▶ [AVAILABLE DATA]

/-!
# The Goldreich–Goldwasser–Micali construction: pseudorandom functions from a length-doubling PRG

Trunk `CryptoQuantFine`, topic `Computability/Cryptography`; companion of
`PseudorandomFunctions.lean` (C4: `FunctionEnsemble`, `IsEfficientFamily`, `IsPRF`, `PRFExist`).

`PseudorandomFunctions.lean` states the *unconditional* existence of length-preserving
pseudorandom function ensembles as the Prop `PRFExist`, whose docstring formerly carried the
locator "GGM 1986, Thm. 3" (a mis-attribution, since corrected there): `PRFExist` is an **open
existence hypothesis** (like its siblings `OWFExist`, `PRGExist`; it implies `OWFExist`, hence
`P ≠ NP`), whereas the Main Theorem of Goldreich–Goldwasser–Micali is the *conditional* statement

> GGM 1986, Thm. 3 (p. 800). Let `F` be a collection of functions constructed as in §3.2 using
> a CSB generator `G` (stretching `k`-bit seeds to `2k` bits). Then `F` passes all
> polynomial-time statistical tests for functions.

(Goldreich 2001, Thm. 3.6.6: "Let `G` and `F` be as in Construction 3.6.5, and suppose that `G`
is a pseudorandom generator. Then `F` is an efficiently computable ensemble of pseudorandom
functions.") This file vendors that theorem *as printed*, i.e. about the explicit construction:

* `ggmStep G b s = G_b(s)` — the `|s|`-bit prefix (`b = 0`) / suffix (`b = 1`) of `G s`;
  `ggmEval G s x = G_{xₙ}(⋯ G_{x₂}(G_{x₁}(s)) ⋯)` (the walk down the GGM tree, root label `s`,
  edge path `x`); `ggmEnsemble G : FunctionEnsemble`, `(n, k, x) ↦ ggmEval G k x`
  (GGM 1986, §3.2; Goldreich 2001, Construction 3.6.5), with the length bookkeeping proved
  (`length_ggmEval`: the labels keep the key length when `|G s| = 2|s|`);
* `IsLengthDoublingPRG G` — the hypothesis of the theorem: `G` is deterministic polynomial-time,
  `|G s| = 2|s|`, and `n ↦ G(U_n)` is pseudorandom against `U_{2n}` (Goldreich 2001, Def. 3.3.1
  with `ℓ(n) = 2n`; GGM's "CSB generator", single-string tests suffice by GGM 1986, Thm. 1 (Yao));
* **proved**: `polyTimeComputable_ggmEnsemble` — GGM 1986, §3.2–§3.3 (evaluating `f_k(x)`
  costs `|x|` evaluations of `G`; conditions 1–2 of a poly-random collection): the evaluation map
  `(n, k, x) ↦ f_k(x)` is polynomial-time computable on Mathlib's TM2 model, assembled from the
  `CplxCore` string-function toolkit (no new Turing machine is programmed: one three-line
  finite-state transducer `GGM.dropSepT`, the tree's `EmptySim.headT`, `fanoutFn`, `mapFstFn`,
  `mapSndFn`, `truncSndFn`, `dropSndFn`, `swapFn`, `PrePost.selT`, `PrePost.tailT`, composition
  `comp_mem_FP` and the clocked-iteration combinator `iterate_mem_FP`); hence
  `isEfficientFamily_ggmEnsemble`;
* the named fact **`GGM1986_thm3`** (the Main Theorem: every PPT oracle adversary has
  negligible advantage in the PRF game against `ggmEnsemble G`) — the hybrid argument of
  GGM 1986, pp. 800–802, not formalised here;
* **proved**: truncation by one symbol (`PRGTrunc.lift`, `IsPseudorandom.map_dropLast`,
  `IsPRG.dropLast`, `IsPRG.isPRG_dropLast`, `IsPRG.isLengthDoublingPRG_dropLast`): a PRG of stretch
  `2n + 1` in the prelude's sense `IsPRG` yields a length-doubling PRG; and
  `GGM.polyTimeComputable_two_mul_add_one` (the stretch `n ↦ 2n + 1` is unary-polynomial-time,
  the side condition of the stretch-extension fact);
* proved consequences: `isPRF_ggmEnsemble` (Goldreich 2001, Thm. 3.6.6, from the fact),
  `PRFExist_of_exists_isLengthDoublingPRG` (the existence corollary in the shape of Goldreich 2001,
  Cor. 3.6.7/3.6.8: a length-doubling PRG yields `PRFExist`),
  `PRFExist_of_exists_isPRG_two_mul_add_one`, and `PRFExist_of_exists_isPRG_succ`: **`PRFExist`
  follows from a one-bit-stretch PRG (`∃ G, IsPRG G (· + 1)`) given exactly two named facts** —
  `Literature.Computability.Cryptography.exists_isPRG_of_stretch_succ` (Goldreich 2001, Thm. 3.3.3) and
  `GGM1986_thm3`.

## Relation to other files

* Not to be confused with `Literature/Computability/MetaComplexity/GGM.lean`
  (`Literature.Computability.MetaComplexity.ggmLab`, `hybLab`, `exists_distinguisher`, …): that file is the *finite,
  circuit-model* GGM tree (straight-line `B₂` circuits, one seed length and one depth, exact
  counts) with the Razborov–Rudich hybrid argument, serving the natural-proofs barrier. The
  present file is the *uniform, asymptotic* `PMF`/oracle-machine version over the prelude's
  `IsPRG`/`IsPRF` (bit strings, `PolyTimeComputable`, PPT `RandAlg`/`OracleAdversary`). The
  objects are different and nothing there is reusable for `GGM1986_thm3` as stated here (its
  hybrid bookkeeping is, of course, the combinatorial pattern the printed proof follows).
* Imports: `Complexity/OracleEmpty.lean` supplies the transducer `EmptySim.headT`
  (`b :: l ↦ [b]`) and `Complexity/OracleClosure.lean` the selector/tail transducers
  `PrePost.selT`, `PrePost.tailT`; `MetaComplexity/HeuristicClassesProofs.lean` is imported only
  for three generic lemmas that happen to live there — `PolyTimeComputable.of_comp_encode`,
  `polynomial_eval_mono` (both in `Literature.CplxCore`) and
  `Literature.Computability.MetaComplexity.map_take_uniformOfFintype_vector` (a prefix of a uniform string is uniform); a
  librarian lift of these into `Complexity/` would remove the cross-trunk import.

## Design notes

* `G₀`/`G₁` cut `G s` at `|s|` (Goldreich's Construction 3.6.5 verbatim), not at the security
  parameter, so `ggmEval` never needs `n` and label lengths are preserved on *all* keys; this is
  what keeps the evaluation polynomial-time on ill-formed inputs as well (`length_ggmEval`).
* `IsLengthDoublingPRG` is not phrased as `IsPRG G (fun n => 2 * n)`: the prelude's `IsPRG`
  demands the expansion `n < ℓ n` for *every* `n`, which fails at `n = 0` for `ℓ n = 2n`
  (Goldreich's Def. 3.3.1 has the same clause and tacitly ignores `n = 0`). The three remaining
  clauses of `IsPRG` are kept literally.
* Efficiency (GGM §3.3, first sentence; the `k · T_k` step count of §3.2) is proved; the
  machine content is the string function `GGM.evalFn G`: project `⟨1ⁿ, ⟨k, x⟩⟩ ↦ ⟨k, x⟩`, swap to
  `⟨x, k⟩`, run `|x|` rounds of `GGM.roundFn G : ⟨b :: x', s⟩ ↦ ⟨x', G_b(s)⟩`, project. The round
  function precomputes both halves `⟨G₀(s), G₁(s)⟩` and selects with `PrePost.selT`; it is
  *clamped* to the length of its argument (`GGM.clampFn`, `(F w) ↾ |w|`, transparent on
  well-formed states) so that the additive-growth hypothesis of `iterate_mem_FP` holds on every
  word without analysing the toolkit functions off their specified inputs.
* `GGM1986_thm3` is the hybrid argument of GGM 1986, pp. 800–802 (level hybrids `A_i`, lazy
  sampling of the random function, the string test `A_T` on polynomially many samples, Thm. 1);
  its formalisation needs a PPT `RandAlg` simulating an arbitrary `OracleAdversary` and is left
  as a named fact. Model remark: its hypothesis quantifies over the prelude's PPT distinguishers
  (`RandAlg.IsPolyTime`: polynomially *bounded* coin budget), its conclusion over
  `OracleAdversary` (polynomial coin budget), exactly as `IsPRG`/`IsPRF` do; the statement is
  implied by the printed one.
* The truncation reduction shifts the coin budget, `coinLen' L = coinLen (L - 1)`: the prelude's
  PPT distinguishers (`RandAlg.IsPolyTime`) have a merely polynomially *bounded* (not necessarily
  computable) coin budget read off the input length, so a reduction that changes the input length
  must reproduce the coin count as a function of the new length alone; truncation by one symbol
  shrinks the game input `⟨1ⁿ, sample⟩` by exactly one. For the same reason a reduction from an
  *arbitrary* stretch `ℓ` to stretch `n + 1` (which would close the gap to `PRGExist`) is not
  attempted: it would need `n ↦ 2n + 2 + ℓ(n)` to be injective.
* Nothing here weakens or restates `PRFExist`; the unconditional Prop keeps its meaning.

## References

* O. Goldreich, S. Goldwasser, S. Micali, *How to construct random functions*, J. ACM 33 (1986)
  792–807: §2.1–2.2 (CSB generators, Thm. 1), §3.1 (statistical tests for functions), §3.2 (the
  construction), §3.3 Thm. 3 (Main Theorem) with its proof pp. 800–802.
* O. Goldreich, *Foundations of Cryptography I: Basic Tools*, CUP 2001: Def. 3.3.1, §3.6.2
  Construction 3.6.5, Thm. 3.6.6, Cor. 3.6.7, Cor. 3.6.8.
* O. Goldreich, *Foundations of Cryptography I*, §3.3.2–3.3.3 (stretch extension, Construction
  3.3.2, Thm. 3.3.3; prefixes of pseudorandom sequences).
* S. Arora, B. Barak, *Computational Complexity: A Modern Approach*, CUP 2009, §0.1 (pairing),
  §1.3 (machine composition), §1.4.1 (clocked simulation), Def. 7.1–7.3 (probabilistic machines)
  — the toolkit lemmas used in the machine arguments.
* J. E. Hopcroft, J. D. Ullman, *Introduction to Automata Theory, Languages, and Computation*,
  1979, §2.7 (Mealy machines) — finite-state transducers.
-/

namespace Literature.Computability.Cryptography

open Filter Asymptotics _root_.Computability Complexity MetaComplexity

/-! ### The construction -/

/-- `ggmStep G b s = G_b(s)`: for `b = false` the `|s|`-bit prefix `G₀(s)` of `G s`, for
`b = true` the `|s|`-bit suffix `G₁(s)` (so `G s = G₀(s) ‖ G₁(s)` when `|G s| = 2|s|`).
[GGM 1986, §3.2; Goldreich 2001, Construction 3.6.5] [cite: Goldreich2001, Construction 3.6.5] -/
def ggmStep (G : List Bool → List Bool) (b : Bool) (s : List Bool) : List Bool :=
  bif b then (G s).drop s.length else (G s).take s.length

/-- `ggmEval G s x = G_{xₙ}(⋯ G_{x₂}(G_{x₁}(s)) ⋯)`: the label of the leaf reached from the root
(labelled `s`) along the edge path `x = x₁ x₂ ⋯ xₙ` in the GGM tree (`x₁` is applied first).
[GGM 1986, §3.2 (`f_x(y) = G_y(x)`); Goldreich 2001, Construction 3.6.5] [cite: GGM1986, §3.2] -/
def ggmEval (G : List Bool → List Bool) (s x : List Bool) : List Bool :=
  x.foldl (fun t b => ggmStep G b t) s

▶ [EXERCISE OBJECTIVE] For this task, copy every line of the material in which "distinguishers" appears.

▶ [WRITTEN RESPONSE]
  as a named fact. Model remark: its hypothesis quantifies over the prelude's PPT distinguishers
  PPT distinguishers (`RandAlg.IsPolyTime`) have a merely polynomially *bounded* (not necessarily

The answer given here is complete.